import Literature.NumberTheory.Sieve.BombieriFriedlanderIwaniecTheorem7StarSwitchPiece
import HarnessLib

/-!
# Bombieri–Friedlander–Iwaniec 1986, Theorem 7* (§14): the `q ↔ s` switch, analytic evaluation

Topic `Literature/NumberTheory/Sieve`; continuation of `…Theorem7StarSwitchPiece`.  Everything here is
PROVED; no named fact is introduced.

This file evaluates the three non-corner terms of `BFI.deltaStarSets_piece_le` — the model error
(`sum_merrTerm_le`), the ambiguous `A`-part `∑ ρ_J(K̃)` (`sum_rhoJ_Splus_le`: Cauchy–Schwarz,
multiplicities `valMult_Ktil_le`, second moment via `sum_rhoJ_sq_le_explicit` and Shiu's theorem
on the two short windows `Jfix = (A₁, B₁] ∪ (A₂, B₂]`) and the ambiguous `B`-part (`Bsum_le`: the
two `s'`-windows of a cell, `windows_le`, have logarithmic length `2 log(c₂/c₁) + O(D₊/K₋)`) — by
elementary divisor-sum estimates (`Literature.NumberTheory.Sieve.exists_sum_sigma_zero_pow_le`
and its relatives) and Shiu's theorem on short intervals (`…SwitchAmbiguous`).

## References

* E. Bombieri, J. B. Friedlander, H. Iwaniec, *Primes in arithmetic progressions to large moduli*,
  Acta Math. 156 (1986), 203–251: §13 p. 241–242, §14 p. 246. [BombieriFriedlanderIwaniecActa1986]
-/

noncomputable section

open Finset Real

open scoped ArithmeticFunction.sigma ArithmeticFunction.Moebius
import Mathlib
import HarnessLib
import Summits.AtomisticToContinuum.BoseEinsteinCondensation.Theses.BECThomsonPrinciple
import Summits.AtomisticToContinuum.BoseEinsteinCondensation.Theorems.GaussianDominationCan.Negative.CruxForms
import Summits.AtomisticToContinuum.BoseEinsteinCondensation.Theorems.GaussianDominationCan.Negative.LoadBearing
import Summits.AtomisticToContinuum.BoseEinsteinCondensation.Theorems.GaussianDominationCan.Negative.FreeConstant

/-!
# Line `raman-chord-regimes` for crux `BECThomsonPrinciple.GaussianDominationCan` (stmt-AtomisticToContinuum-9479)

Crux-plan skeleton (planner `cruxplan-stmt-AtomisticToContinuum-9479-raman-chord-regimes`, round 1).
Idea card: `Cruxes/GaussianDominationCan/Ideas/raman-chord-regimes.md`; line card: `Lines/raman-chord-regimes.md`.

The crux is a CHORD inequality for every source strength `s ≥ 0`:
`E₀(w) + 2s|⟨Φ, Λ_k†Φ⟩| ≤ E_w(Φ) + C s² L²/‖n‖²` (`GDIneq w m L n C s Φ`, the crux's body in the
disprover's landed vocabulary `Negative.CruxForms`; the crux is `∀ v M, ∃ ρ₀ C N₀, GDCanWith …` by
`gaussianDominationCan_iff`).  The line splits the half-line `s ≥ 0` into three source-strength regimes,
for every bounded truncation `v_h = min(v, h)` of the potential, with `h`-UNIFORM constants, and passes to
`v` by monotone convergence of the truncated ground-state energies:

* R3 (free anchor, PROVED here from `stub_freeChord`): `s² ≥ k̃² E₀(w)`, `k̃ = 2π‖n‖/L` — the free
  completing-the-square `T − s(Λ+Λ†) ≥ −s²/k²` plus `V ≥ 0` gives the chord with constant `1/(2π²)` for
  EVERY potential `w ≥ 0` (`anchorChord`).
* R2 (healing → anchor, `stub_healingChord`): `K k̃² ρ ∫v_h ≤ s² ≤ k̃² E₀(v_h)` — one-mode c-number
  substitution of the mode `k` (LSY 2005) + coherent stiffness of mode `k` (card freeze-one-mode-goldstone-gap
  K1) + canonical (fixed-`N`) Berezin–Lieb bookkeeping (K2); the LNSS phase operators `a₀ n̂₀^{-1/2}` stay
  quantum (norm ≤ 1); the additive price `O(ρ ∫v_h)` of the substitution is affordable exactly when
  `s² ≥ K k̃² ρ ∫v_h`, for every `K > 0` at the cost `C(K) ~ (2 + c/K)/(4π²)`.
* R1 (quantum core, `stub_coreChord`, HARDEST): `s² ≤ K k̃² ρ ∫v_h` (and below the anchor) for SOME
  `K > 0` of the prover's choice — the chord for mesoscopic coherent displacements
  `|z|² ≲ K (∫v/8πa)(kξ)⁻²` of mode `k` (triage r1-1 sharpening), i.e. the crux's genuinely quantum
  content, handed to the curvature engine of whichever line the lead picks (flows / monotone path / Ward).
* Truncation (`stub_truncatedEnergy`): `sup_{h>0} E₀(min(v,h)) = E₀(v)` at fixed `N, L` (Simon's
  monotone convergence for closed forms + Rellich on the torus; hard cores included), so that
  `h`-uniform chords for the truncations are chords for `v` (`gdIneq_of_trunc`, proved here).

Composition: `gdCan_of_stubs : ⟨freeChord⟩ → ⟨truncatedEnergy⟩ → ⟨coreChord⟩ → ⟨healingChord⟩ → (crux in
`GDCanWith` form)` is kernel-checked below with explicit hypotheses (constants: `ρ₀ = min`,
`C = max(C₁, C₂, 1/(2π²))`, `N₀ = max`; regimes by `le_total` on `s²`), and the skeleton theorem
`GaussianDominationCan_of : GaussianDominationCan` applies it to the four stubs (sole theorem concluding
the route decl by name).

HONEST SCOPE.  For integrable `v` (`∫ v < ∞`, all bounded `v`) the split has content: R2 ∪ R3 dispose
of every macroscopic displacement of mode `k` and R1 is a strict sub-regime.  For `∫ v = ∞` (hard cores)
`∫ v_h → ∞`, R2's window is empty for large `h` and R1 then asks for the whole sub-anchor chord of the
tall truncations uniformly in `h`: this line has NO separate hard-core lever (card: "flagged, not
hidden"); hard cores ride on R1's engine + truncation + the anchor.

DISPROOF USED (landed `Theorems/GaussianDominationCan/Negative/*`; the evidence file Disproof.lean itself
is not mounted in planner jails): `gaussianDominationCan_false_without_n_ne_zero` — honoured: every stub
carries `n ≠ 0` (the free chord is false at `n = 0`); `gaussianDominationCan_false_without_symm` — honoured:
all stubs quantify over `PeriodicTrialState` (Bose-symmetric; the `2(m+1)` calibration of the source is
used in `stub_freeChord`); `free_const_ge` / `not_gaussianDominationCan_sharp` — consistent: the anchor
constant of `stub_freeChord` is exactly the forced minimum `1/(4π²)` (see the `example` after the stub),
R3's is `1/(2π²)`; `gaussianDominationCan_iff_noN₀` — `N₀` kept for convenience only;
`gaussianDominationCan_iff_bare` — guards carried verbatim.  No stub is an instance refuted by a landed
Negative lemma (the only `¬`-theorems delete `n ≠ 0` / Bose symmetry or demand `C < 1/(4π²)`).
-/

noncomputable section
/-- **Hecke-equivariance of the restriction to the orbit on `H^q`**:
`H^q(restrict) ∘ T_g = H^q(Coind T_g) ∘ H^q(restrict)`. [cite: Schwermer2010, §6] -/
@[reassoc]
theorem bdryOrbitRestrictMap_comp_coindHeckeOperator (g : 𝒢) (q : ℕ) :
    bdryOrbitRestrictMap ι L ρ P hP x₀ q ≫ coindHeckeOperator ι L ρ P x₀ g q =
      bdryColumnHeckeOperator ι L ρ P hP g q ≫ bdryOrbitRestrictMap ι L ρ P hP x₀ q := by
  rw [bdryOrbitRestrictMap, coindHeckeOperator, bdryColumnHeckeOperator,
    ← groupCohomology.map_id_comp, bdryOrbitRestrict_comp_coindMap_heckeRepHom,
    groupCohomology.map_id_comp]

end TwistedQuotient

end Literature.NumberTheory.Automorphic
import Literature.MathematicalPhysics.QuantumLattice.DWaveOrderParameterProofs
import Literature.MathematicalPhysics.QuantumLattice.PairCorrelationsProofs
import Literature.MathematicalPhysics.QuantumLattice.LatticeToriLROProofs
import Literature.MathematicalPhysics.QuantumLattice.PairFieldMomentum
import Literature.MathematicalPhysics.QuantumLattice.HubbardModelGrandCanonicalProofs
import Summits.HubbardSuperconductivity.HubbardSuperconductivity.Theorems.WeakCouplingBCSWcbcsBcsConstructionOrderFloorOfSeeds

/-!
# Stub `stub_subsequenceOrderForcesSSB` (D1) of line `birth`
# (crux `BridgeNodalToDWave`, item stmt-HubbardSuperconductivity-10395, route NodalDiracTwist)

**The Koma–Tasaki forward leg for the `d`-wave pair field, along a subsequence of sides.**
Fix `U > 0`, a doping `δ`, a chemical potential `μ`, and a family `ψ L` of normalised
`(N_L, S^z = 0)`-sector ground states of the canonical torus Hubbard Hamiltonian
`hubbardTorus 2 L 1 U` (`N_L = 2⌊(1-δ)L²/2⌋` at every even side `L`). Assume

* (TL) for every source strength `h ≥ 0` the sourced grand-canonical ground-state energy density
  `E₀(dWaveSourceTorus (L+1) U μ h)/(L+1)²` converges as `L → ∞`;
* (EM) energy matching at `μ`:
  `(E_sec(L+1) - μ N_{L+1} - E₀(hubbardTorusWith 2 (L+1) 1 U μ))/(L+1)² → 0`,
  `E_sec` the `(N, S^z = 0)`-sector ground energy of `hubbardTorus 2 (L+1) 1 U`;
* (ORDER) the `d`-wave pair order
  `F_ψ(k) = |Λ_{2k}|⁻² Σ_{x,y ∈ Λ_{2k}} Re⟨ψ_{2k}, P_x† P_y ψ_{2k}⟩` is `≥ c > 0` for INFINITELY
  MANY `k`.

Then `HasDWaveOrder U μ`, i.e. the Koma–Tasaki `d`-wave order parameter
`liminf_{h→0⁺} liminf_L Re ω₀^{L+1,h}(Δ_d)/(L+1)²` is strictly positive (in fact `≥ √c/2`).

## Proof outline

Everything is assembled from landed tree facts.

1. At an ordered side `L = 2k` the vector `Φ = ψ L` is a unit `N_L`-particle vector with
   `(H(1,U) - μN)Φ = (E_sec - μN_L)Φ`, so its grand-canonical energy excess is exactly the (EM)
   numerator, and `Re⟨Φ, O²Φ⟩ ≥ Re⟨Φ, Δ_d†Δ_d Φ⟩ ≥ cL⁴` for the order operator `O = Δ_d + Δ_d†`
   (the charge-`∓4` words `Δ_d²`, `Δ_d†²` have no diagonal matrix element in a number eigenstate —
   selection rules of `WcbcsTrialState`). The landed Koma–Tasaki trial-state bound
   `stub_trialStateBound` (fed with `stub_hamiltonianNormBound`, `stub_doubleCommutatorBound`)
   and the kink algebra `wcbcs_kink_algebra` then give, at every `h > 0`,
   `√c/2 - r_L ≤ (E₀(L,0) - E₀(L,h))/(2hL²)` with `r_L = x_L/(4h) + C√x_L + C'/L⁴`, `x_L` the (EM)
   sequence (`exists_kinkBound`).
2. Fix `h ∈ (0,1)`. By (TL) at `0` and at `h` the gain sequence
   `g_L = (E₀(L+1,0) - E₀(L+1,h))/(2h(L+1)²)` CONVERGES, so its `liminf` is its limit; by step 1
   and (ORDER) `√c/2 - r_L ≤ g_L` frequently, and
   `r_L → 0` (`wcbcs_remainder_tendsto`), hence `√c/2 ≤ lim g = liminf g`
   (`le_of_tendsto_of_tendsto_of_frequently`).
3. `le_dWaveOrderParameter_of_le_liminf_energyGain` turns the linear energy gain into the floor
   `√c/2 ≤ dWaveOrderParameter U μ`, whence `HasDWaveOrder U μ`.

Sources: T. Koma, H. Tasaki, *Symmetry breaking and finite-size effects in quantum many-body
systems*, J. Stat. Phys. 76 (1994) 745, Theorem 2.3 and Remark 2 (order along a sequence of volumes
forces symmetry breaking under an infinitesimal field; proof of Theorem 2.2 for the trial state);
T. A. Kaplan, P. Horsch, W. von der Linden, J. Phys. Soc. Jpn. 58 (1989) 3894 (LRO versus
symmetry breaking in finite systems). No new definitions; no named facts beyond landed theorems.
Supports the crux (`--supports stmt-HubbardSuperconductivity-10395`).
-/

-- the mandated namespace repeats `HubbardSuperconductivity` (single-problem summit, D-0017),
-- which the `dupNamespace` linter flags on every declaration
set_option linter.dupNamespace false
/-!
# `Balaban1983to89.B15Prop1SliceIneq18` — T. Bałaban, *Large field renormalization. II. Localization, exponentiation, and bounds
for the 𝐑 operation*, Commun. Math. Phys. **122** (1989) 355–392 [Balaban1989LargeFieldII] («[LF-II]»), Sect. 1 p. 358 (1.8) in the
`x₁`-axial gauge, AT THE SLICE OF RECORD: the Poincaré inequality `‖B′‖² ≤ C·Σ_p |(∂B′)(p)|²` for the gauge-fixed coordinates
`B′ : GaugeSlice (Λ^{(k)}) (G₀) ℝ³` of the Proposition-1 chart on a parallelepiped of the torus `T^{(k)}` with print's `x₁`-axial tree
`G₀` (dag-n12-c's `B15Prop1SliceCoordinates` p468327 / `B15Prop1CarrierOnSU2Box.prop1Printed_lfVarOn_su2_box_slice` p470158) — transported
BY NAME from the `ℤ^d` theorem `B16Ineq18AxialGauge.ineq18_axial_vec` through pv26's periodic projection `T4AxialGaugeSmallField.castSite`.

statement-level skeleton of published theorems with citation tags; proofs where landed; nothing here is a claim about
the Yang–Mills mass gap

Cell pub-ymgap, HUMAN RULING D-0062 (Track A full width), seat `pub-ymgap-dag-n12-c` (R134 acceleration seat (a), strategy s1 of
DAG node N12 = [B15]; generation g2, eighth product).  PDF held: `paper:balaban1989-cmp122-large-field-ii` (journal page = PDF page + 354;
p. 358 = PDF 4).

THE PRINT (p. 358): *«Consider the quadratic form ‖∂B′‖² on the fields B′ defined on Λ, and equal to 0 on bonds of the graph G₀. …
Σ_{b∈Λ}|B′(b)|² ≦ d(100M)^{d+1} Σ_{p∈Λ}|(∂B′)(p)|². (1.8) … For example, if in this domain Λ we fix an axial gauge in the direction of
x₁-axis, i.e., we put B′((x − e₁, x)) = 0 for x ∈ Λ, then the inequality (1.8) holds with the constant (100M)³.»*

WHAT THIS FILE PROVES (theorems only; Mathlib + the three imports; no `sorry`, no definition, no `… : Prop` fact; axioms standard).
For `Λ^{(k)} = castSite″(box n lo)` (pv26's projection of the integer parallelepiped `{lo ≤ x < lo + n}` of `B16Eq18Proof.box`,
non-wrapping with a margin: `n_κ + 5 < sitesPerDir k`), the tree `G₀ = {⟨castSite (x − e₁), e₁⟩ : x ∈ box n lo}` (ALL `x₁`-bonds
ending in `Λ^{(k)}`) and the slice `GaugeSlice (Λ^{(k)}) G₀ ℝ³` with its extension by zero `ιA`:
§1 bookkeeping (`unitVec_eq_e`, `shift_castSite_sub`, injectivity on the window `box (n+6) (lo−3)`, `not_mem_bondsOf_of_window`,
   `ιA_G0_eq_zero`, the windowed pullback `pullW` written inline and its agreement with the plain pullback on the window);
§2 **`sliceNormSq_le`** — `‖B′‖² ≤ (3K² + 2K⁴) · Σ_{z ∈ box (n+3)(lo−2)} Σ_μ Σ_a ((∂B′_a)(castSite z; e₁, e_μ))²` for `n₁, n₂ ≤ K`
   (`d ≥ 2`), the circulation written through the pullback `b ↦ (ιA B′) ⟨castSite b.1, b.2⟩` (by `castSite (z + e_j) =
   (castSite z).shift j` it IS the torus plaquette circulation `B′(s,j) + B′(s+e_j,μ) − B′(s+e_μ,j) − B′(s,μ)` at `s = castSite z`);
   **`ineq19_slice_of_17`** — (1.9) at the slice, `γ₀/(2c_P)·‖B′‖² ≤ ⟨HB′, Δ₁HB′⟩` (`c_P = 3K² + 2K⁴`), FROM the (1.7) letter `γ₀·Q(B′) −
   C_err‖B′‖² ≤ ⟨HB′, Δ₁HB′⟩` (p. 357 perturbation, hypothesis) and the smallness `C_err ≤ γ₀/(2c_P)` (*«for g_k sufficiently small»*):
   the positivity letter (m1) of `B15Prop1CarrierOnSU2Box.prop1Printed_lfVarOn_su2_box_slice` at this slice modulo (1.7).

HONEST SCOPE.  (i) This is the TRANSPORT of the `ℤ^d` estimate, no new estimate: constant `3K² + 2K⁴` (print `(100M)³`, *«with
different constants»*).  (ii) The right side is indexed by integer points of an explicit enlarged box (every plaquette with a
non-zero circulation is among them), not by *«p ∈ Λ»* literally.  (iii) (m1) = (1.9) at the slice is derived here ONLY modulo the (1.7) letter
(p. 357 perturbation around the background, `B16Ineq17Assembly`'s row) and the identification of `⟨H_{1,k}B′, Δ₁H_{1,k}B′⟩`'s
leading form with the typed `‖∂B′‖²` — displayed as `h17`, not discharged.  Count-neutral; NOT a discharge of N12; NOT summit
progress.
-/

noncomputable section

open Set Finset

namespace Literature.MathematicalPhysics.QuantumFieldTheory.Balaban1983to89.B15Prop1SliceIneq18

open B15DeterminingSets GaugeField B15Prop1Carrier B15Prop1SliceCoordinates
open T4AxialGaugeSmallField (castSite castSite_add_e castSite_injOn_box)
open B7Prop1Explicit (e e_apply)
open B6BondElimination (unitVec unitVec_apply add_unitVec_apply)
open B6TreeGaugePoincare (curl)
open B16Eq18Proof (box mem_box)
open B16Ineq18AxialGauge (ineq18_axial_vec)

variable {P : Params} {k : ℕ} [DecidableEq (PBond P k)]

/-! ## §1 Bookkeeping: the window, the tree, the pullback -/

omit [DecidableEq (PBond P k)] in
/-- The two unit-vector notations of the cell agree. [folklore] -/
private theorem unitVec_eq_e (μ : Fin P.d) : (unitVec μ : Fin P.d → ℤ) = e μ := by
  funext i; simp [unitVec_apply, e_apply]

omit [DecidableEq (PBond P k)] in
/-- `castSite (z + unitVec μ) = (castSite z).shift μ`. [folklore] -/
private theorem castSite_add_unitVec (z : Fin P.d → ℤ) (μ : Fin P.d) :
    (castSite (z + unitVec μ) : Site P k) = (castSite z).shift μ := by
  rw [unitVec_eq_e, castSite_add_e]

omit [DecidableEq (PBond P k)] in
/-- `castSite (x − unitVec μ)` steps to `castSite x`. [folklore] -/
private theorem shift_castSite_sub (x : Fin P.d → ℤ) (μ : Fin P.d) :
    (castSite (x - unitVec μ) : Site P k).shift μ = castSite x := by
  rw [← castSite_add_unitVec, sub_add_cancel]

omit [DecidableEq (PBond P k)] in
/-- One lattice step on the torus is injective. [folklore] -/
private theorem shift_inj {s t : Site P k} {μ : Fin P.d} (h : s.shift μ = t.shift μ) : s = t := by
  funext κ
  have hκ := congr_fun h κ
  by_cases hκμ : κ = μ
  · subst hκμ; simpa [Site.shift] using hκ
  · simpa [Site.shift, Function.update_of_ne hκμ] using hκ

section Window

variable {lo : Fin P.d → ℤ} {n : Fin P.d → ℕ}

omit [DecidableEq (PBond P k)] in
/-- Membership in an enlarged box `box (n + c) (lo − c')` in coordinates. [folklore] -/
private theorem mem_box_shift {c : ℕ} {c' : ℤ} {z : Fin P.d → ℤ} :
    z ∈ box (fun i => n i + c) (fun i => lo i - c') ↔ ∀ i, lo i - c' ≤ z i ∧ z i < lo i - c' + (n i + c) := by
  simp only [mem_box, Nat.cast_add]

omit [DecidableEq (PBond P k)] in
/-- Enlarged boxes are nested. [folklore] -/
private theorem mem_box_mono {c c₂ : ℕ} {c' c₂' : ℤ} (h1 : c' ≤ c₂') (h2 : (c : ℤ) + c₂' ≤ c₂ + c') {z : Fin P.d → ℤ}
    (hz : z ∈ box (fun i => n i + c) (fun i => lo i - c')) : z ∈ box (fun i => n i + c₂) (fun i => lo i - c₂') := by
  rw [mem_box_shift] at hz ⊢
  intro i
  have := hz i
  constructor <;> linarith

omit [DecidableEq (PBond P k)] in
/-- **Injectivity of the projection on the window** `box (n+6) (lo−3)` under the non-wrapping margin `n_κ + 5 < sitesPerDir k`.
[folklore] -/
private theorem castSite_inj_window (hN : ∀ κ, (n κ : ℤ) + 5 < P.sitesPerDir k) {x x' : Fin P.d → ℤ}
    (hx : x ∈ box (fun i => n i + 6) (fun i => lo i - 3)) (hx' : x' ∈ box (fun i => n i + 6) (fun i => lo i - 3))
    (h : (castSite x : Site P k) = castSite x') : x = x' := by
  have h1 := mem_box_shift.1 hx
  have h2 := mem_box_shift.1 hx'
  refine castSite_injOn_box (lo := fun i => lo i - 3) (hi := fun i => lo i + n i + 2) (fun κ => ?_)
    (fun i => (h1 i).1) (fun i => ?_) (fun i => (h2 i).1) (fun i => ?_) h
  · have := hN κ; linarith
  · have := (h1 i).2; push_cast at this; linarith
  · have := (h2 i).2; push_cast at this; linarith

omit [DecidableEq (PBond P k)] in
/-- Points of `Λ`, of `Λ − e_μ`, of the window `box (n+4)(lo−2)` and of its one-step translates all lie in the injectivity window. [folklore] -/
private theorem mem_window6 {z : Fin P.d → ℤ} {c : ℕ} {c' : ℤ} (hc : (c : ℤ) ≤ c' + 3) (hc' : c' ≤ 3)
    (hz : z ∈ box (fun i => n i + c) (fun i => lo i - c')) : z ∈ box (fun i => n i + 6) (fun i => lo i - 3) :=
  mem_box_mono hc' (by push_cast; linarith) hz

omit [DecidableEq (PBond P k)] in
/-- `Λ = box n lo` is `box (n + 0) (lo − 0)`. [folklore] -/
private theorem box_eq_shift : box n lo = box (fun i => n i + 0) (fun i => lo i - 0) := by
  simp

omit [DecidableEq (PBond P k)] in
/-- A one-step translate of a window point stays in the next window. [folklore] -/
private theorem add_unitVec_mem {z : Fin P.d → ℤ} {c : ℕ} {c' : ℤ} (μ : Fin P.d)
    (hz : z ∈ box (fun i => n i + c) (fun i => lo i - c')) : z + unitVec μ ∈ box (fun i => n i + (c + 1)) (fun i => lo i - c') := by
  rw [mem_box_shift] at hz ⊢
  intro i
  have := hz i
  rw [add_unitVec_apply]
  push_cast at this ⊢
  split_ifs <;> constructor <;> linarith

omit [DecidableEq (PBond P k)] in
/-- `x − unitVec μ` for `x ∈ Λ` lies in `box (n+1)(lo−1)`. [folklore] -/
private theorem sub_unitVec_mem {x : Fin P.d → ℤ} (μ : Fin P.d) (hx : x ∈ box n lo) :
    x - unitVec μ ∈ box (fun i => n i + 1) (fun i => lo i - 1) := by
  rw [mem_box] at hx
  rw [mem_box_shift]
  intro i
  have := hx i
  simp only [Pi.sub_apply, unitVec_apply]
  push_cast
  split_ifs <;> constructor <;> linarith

- - - -

» WORK REQUIRED
Every line where "using" appears must be returned from the listing above.

» ANSWER TO THE PROBLEM
  · subst hκμ; simpa [Site.shift] using hκ
  · simpa [Site.shift, Function.update_of_ne hκμ] using hκ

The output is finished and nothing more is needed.